I don’t know if it’s still the case, but NV mentioned in reply to a bindless issue report a while back that (as an implementation-specific detail) if you query the GPU address of the buffer or make it resident via bindless, that will lock it in vidmem or sysmem (whichever it happens to be in at the time).

So this for instance should lock it in vidmem or sysmem, depending on whether you define LOCK_VBO_IN_SYSMEM:


  glGenBuffers            ( 1, &handle );
  glNamedBufferDataEXT    ( handle, size, 0, GL_DYNAMIC_DRAW );
#ifdef LOCK_VBO_IN_SYSMEM
  glMapNamedBufferRangeEXT( handle, 0, size, GL_MAP_WRITE_BIT );
  glUnmapNamedBufferEXT   ( handle );
#endif
  glGetNamedBufferParameterui64vNV( handle, GL_BUFFER_GPU_ADDRESS_NV, &gpu_addr );

Of course, you don’t need to use the DSA APIs like I did. Instead if you prefer, bind at-will and use the normal bind point APIs instead (glBindBuffer, glMapBufferRange, etc.).

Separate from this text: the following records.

import Mathlib.LinearAlgebra.Matrix.Kronecker
import Mathlib.LinearAlgebra.Matrix.Determinant.Basic
import Literature.Computability.AlgebraicComplexity.MatrixMultiplicationExponent

set_option linter.dupNamespace false
set_option autoImplicit false

/-!
# Obstruction descent — the MATRIX-MULTIPLICATION POINT of the blow-up dictionary: `D_X(⟨k,n,n⟩) = det(𝕏)^k` (decomp-mm · lens 3 · gen 47, def-free)

`route-MatrixMultiplication-ObstructionDescent`, crux `NoOccurrenceObstruction` (`P_O`, stmt 29040); NODE-g47 §3.  The
two-rectangular sector of the obstruction calculus (NODE-g45; `…TwoRectangleDetInvariants`, `…TwoRectangleStorey`,
`…TwoRectangleBlowUp*`) reads a weight vector of type `((δ^N),(δ^N),ν)` through the BLOW-UP DETERMINANTS
`D_X(t) = det(Σ_l X_l ⊗ T_l)`, `X = (X_l)_l` a tuple of `δ × δ` matrices indexed by the letters `l` of the third leg,
`T_l = (t_{i j l})_{i,j}` the slices of `t`.  This file computes the dictionary AT THE MATRIX MULTIPLICATION TENSOR, for every
width `δ` at once and over any commutative ring:

* `kroneckerSum_slice_matMulTensor_reindex` — for `t = ⟨k,n,n⟩` (letters `l = (μ,ν) ∈ [n]×[n]`, rows `(κ,ν')`, columns
  `(κ',μ')`), the matrix `Σ_l X_l ⊗ T_l` is, after the reindexing `(p,(κ,ν)) ↦ ((p,ν),κ)`, block diagonal with `k` equal
  diagonal blocks `𝕏`, where **`𝕏 ∈ Mat_{δn}` is the block matrix whose `(ν,μ)` block is `X_{(μ,ν)}`**
  (`𝕏_{(p,ν),(q,μ)} = (X_{(μ,ν)})_{p q}`) — the tensor `⟨k,n,n⟩` is the direct sum, over the row index `κ`, of `k` copies of
  `⟨1,n,n⟩` with the third leg shared;
* `det_kroneckerSum_slice_matMulTensor` — hence **`D_X(⟨k,n,n⟩) = det(𝕏)^k`**; in particular `D_X(⟨1,n,n⟩) = det 𝕏` is the
  determinant of the GENERIC `δ × δ`-BLOCK MATRIX of size `n` (`det_kroneckerSum_slice_matMulTensor_one`), and
  `D_X(⟨n,n,n⟩) = det(𝕏)^n` (`det_kroneckerSum_slice_matMulTensor_square`).

Reading (NODE-g47 §3): by the thin-slot law (`ObstructionDescentThinTypes`) the two-rectangular part of the residual of `P_O`
consists of the widths `δ > m/n²` only, and on the corner format `n²` it reads, through the duality dictionary of NODE-g45
(paper level: Domokos–Zubkov / Schofield–Van den Bergh spanning, Goodman–Wallach duality), as the statement that every
`GL_{n²}`-type of the span of the translates `X ↦ det(𝕏(g·X))^n`, `g ∈ GL_{n²}` acting on the letter index, lies in the span of
the blow-up determinants of tensors of rank `≤ m` — the matrix-multiplication side of the sector is ONE explicit polynomial per
width, a power of a generic block determinant (this file = the kernel part of that sentence).  No definition is introduced (`𝕏` is inlined as `Matrix.of …`); no `def`; sorry-free;
axioms standard.  Nothing here proves `ω = 2` or closes an item.
[cite: BurgisserIkenmeyer2011, §3.1, §5] [cite: Blaser2013, §5 (the tensor ⟨k,m,n⟩)]
-/

namespace Summit.MatrixMultiplication.MatrixMultiplication.Theorems.ObstructionDescentMatMulBlowUp

open Matrix BigOperators
open scoped Kronecker
open Literature.Computability.AlgebraicComplexity (matMulTensor)

variable {R : Type*} [CommRing R]

/-- The slice of `⟨k,n,n⟩` at the letter `l = (μ,ν)`: entry `[(κ,ν'),(κ',μ')] = [κ = κ' ∧ μ' = μ ∧ ν' = ν]`. [bookkeeping] -/
theorem slice_matMulTensor_apply (k n : ℕ) (l : Fin n × Fin n) (a b : Fin k × Fin n) :
    Matrix.of (fun i j : Fin k × Fin n => matMulTensor R k n n i j l) a b =
      if a.1 = b.1 ∧ b.2 = l.1 ∧ a.2 = l.2 then 1 else 0 := by
  simp [matMulTensor]

/-- **Block structure.**  After the reindexing `(p,(κ,ν)) ↦ ((p,ν),κ)` of rows and columns, `Σ_l X_l ⊗ T_l` for `t = ⟨k,n,n⟩` is
block diagonal with `k` copies of the block matrix `𝕏`, `𝕏_{(p,ν),(q,μ)} = (X_{(μ,ν)})_{pq}` — `⟨k,n,n⟩` is the direct sum over
the row index `κ` of `k` copies of `⟨1,n,n⟩` sharing the third leg. [this node] -/
theorem kroneckerSum_slice_matMulTensor_reindex (k n δ : ℕ) (X : Fin n × Fin n → Matrix (Fin δ) (Fin δ) R) :
    Matrix.reindex
        (Equiv.mk (fun x : Fin δ × (Fin k × Fin n) => ((x.1, x.2.2), x.2.1))
          (fun y : (Fin δ × Fin n) × Fin k => (y.1.1, (y.2, y.1.2))) (fun _ => rfl) (fun _ => rfl))
        (Equiv.mk (fun x : Fin δ × (Fin k × Fin n) => ((x.1, x.2.2), x.2.1))
          (fun y : (Fin δ × Fin n) × Fin k => (y.1.1, (y.2, y.1.2))) (fun _ => rfl) (fun _ => rfl))
        (∑ l : Fin n × Fin n, X l ⊗ₖ Matrix.of (fun i j : Fin k × Fin n => matMulTensor R k n n i j l)) =
      Matrix.blockDiagonal (fun _ : Fin k => Matrix.of fun (r s : Fin δ × Fin n) => X (s.2, r.2) r.1 s.1) := by
  classical
  ext ⟨⟨p, ν⟩, κ⟩ ⟨⟨q, μ⟩, κ'⟩
  simp only [Matrix.reindex_apply, Matrix.submatrix_apply, Equiv.coe_fn_symm_mk, Matrix.sum_apply,
    Matrix.kroneckerMap_apply, Matrix.of_apply, matMulTensor, Matrix.blockDiagonal_apply, mul_ite, mul_one, mul_zero]
  rw [Finset.sum_eq_single (μ, ν)]
  · by_cases h : κ = κ' <;> simp [h]
  · rintro ⟨μ₁, ν₁⟩ - hl
    have : ¬(κ = κ' ∧ μ = μ₁ ∧ ν = ν₁) := fun h => hl (by rw [h.2.1, h.2.2])
    simp only [this, if_false]
  · intro h; exact absurd (Finset.mem_univ _) h

/-- **`D_X(⟨k,n,n⟩) = det(𝕏)^k`** for every width `δ`, every `k, n` and every letter tuple `X` of `δ × δ` matrices, where `𝕏` is
the `δ × δ`-block matrix of size `n` with `(ν,μ)` block `X_{(μ,ν)}`. [this node] -/
theorem det_kroneckerSum_slice_matMulTensor (k n δ : ℕ) (X : Fin n × Fin n → Matrix (Fin δ) (Fin δ) R) :
    (∑ l : Fin n × Fin n, X l ⊗ₖ Matrix.of (fun i j : Fin k × Fin n => matMulTensor R k n n i j l)).det =
      (Matrix.of fun (r s : Fin δ × Fin n) => X (s.2, r.2) r.1 s.1).det ^ k := by
  classical
  rw [← Matrix.det_reindex_self
    (Equiv.mk (fun x : Fin δ × (Fin k × Fin n) => ((x.1, x.2.2), x.2.1))
      (fun y : (Fin δ × Fin n) × Fin k => (y.1.1, (y.2, y.1.2))) (fun _ => rfl) (fun _ => rfl)),
    kroneckerSum_slice_matMulTensor_reindex, Matrix.det_blockDiagonal, Finset.prod_const, Finset.card_univ,
    Fintype.card_fin]

/-- `⟨1,n,n⟩`: **the blow-up determinant of the identity tensor of `Mat_n` is the generic block determinant**,
`D_X(⟨1,n,n⟩) = det 𝕏`. [this node] -/
theorem det_kroneckerSum_slice_matMulTensor_one (n δ : ℕ) (X : Fin n × Fin n → Matrix (Fin δ) (Fin δ) R) :
    (∑ l : Fin n × Fin n, X l ⊗ₖ Matrix.of (fun i j : Fin 1 × Fin n => matMulTensor R 1 n n i j l)).det =
      (Matrix.of fun (r s : Fin δ × Fin n) => X (s.2, r.2) r.1 s.1).det := by
  rw [det_kroneckerSum_slice_matMulTensor, pow_one]

/-- `⟨n,n,n⟩`: **`D_X(⟨n,n,n⟩) = det(𝕏)^n`** — the matrix-multiplication point of the two-rectangular dictionary, all widths.
[this node] -/
theorem det_kroneckerSum_slice_matMulTensor_square (n δ : ℕ) (X : Fin n × Fin n → Matrix (Fin δ) (Fin δ) R) :
    (∑ l : Fin n × Fin n, X l ⊗ₖ Matrix.of (fun i j : Fin n × Fin n => matMulTensor R n n n i j l)).det =
      (Matrix.of fun (r s : Fin δ × Fin n) => X (s.2, r.2) r.1 s.1).det ^ n :=
  det_kroneckerSum_slice_matMulTensor n n δ X

/-- **Vanishing is width-free**: `D_X(⟨k,n,n⟩) = 0 ⟺ det 𝕏 = 0` for `k ≥ 1` over a reduced ring (e.g. a field) — the blow-up
determinants of all the tensors `⟨k,n,n⟩`, `k ≥ 1`, cut out the same hypersurface in letter space. [this node] -/
theorem det_kroneckerSum_slice_matMulTensor_eq_zero_iff {F : Type*} [Field F] {k : ℕ} (hk : k ≠ 0) (n δ : ℕ)
    (X : Fin n × Fin n → Matrix (Fin δ) (Fin δ) F) :
    (∑ l : Fin n × Fin n, X l ⊗ₖ Matrix.of (fun i j : Fin k × Fin n => matMulTensor F k n n i j l)).det = 0 ↔
      (Matrix.of fun (r s : Fin δ × Fin n) => X (s.2, r.2) r.1 s.1).det = 0 := by
  rw [det_kroneckerSum_slice_matMulTensor, pow_eq_zero_iff hk]

/-- **The matrix-multiplication point is live at every width**: at the letter tuple `X_{(μ,ν)} = [μ = ν]·1_δ` the block matrix
`𝕏` is the identity, so `D_X(⟨k,n,n⟩) = 1 ≠ 0` — for every `δ` and `k` the blow-up determinant family does not vanish
identically at `⟨k,n,n⟩`. [this node] -/
theorem det_kroneckerSum_slice_matMulTensor_blockOne (k n δ : ℕ) :
    (∑ l : Fin n × Fin n, (if l.1 = l.2 then (1 : Matrix (Fin δ) (Fin δ) R) else 0) ⊗ₖ
        Matrix.of (fun i j : Fin k × Fin n => matMulTensor R k n n i j l)).det = 1 := by
  classical
  rw [det_kroneckerSum_slice_matMulTensor]
  have h1 : (Matrix.of fun (r s : Fin δ × Fin n) =>
      (if (s.2, r.2).1 = (s.2, r.2).2 then (1 : Matrix (Fin δ) (Fin δ) R) else 0) r.1 s.1) = 1 := by
    ext ⟨p, ν⟩ ⟨q, μ⟩
    simp only [Matrix.of_apply, Matrix.one_apply, Prod.mk.injEq]
    by_cases h : μ = ν
    · subst h
      by_cases h' : p = q <;> simp [h', Matrix.one_apply]
    · have h2 : ¬ν = μ := fun e => h e.symm
      simp [h, h2]
  rw [h1, Matrix.det_one, one_pow]

end Summit.MatrixMultiplication.MatrixMultiplication.Theorems.ObstructionDescentMatMulBlowUp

Warning: if you lock it in vidmem, then it is (intuitively) more expensive to update from the CPU. So if you even do this, only do this if you know that reuse is going to be the much more common case than update (or perhaps you are updating it on the GPU). I used this with Streaming VBOs with good success redispatching batches with bindless that were already uploaded to the GPU buffer locked in vidmem (the 99% case).

Dark_Photon · September 26, 2011, 6:57pm

Agreed.

It wasn’t until NV bindless came out that using VBOs over vertex arrays made any performance sense for us at all. It wasn’t even close. With bindless VBOs, you can get virtually display list performance, which is very sweet.

Still waiting for the ARB to promote this or some form of it that captures the same speed-up to EXT/ARB form. Sometimes you just need lots of varied data, and though streaming VBO approach helps some, without bindless, vertex arrays are the way to go.

Re “streaming VBO approach helps some”, I think part of it is binding is so darn expensive. Seriously, if you’re dead set on using VBOs without bindless, and performance is important, limit yourself to one VBO.